• **What the exercise asks**: In the records below, find the lines that include "with" and copy each.

• **Provided material**:
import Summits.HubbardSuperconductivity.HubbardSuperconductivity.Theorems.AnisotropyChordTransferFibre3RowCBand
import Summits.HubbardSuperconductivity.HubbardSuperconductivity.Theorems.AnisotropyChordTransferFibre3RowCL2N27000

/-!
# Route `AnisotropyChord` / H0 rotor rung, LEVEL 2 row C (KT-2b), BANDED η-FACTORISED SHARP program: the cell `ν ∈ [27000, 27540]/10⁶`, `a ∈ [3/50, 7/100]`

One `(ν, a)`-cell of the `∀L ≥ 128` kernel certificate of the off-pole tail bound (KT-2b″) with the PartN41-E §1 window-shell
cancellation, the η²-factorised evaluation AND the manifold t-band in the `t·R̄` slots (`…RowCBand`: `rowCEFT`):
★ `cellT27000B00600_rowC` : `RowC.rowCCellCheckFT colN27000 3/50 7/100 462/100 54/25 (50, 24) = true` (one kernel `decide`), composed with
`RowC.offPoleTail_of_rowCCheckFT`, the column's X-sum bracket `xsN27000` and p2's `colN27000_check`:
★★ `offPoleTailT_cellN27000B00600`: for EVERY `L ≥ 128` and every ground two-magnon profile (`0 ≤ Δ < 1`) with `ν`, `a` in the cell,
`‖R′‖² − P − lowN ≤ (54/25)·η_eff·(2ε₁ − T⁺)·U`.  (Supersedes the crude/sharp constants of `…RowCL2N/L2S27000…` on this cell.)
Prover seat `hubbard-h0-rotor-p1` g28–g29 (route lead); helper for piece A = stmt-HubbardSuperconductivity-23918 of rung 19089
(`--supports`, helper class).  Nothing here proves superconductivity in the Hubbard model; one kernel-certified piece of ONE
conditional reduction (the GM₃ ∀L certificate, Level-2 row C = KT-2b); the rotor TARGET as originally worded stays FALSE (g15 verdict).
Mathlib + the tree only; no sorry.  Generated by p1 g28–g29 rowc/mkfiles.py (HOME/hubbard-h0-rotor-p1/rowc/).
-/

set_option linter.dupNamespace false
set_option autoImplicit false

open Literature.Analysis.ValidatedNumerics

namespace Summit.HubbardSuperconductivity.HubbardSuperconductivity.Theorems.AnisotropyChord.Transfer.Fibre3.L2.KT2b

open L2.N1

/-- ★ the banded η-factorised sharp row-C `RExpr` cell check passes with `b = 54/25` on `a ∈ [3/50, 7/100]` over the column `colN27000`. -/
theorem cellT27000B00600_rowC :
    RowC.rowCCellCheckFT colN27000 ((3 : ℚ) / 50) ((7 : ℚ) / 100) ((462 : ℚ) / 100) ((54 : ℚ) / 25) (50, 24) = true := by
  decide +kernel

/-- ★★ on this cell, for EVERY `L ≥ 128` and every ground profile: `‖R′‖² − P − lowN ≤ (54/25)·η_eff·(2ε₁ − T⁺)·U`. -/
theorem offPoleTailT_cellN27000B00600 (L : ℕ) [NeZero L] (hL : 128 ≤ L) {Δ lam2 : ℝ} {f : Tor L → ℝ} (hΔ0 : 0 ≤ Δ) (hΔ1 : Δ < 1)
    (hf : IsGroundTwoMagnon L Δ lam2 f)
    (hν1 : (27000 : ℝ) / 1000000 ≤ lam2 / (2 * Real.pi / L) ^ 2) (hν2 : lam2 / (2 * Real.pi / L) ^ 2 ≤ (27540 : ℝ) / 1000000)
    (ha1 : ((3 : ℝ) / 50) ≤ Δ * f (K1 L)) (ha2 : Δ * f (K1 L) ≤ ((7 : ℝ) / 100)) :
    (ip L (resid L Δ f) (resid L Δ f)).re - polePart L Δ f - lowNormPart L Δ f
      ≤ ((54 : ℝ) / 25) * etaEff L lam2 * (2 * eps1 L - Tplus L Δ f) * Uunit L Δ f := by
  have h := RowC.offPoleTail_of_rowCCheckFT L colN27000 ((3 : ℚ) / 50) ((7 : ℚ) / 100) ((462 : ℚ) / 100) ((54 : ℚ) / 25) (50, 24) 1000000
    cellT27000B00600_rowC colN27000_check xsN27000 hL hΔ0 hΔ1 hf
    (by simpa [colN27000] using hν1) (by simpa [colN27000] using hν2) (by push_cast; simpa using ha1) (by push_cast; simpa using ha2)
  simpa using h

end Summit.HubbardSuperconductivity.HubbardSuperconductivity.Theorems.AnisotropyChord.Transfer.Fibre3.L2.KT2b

• **Worked solution**:
One `(ν, a)`-cell of the `∀L ≥ 128` kernel certificate of the off-pole tail bound (KT-2b″) with the PartN41-E §1 window-shell
★ `cellT27000B00600_rowC` : `RowC.rowCCellCheckFT colN27000 3/50 7/100 462/100 54/25 (50, 24) = true` (one kernel `decide`), composed with
★★ `offPoleTailT_cellN27000B00600`: for EVERY `L ≥ 128` and every ground two-magnon profile (`0 ≤ Δ < 1`) with `ν`, `a` in the cell,
/-- ★ the banded η-factorised sharp row-C `RExpr` cell check passes with `b = 54/25` on `a ∈ [3/50, 7/100]` over the column `colN27000`. -/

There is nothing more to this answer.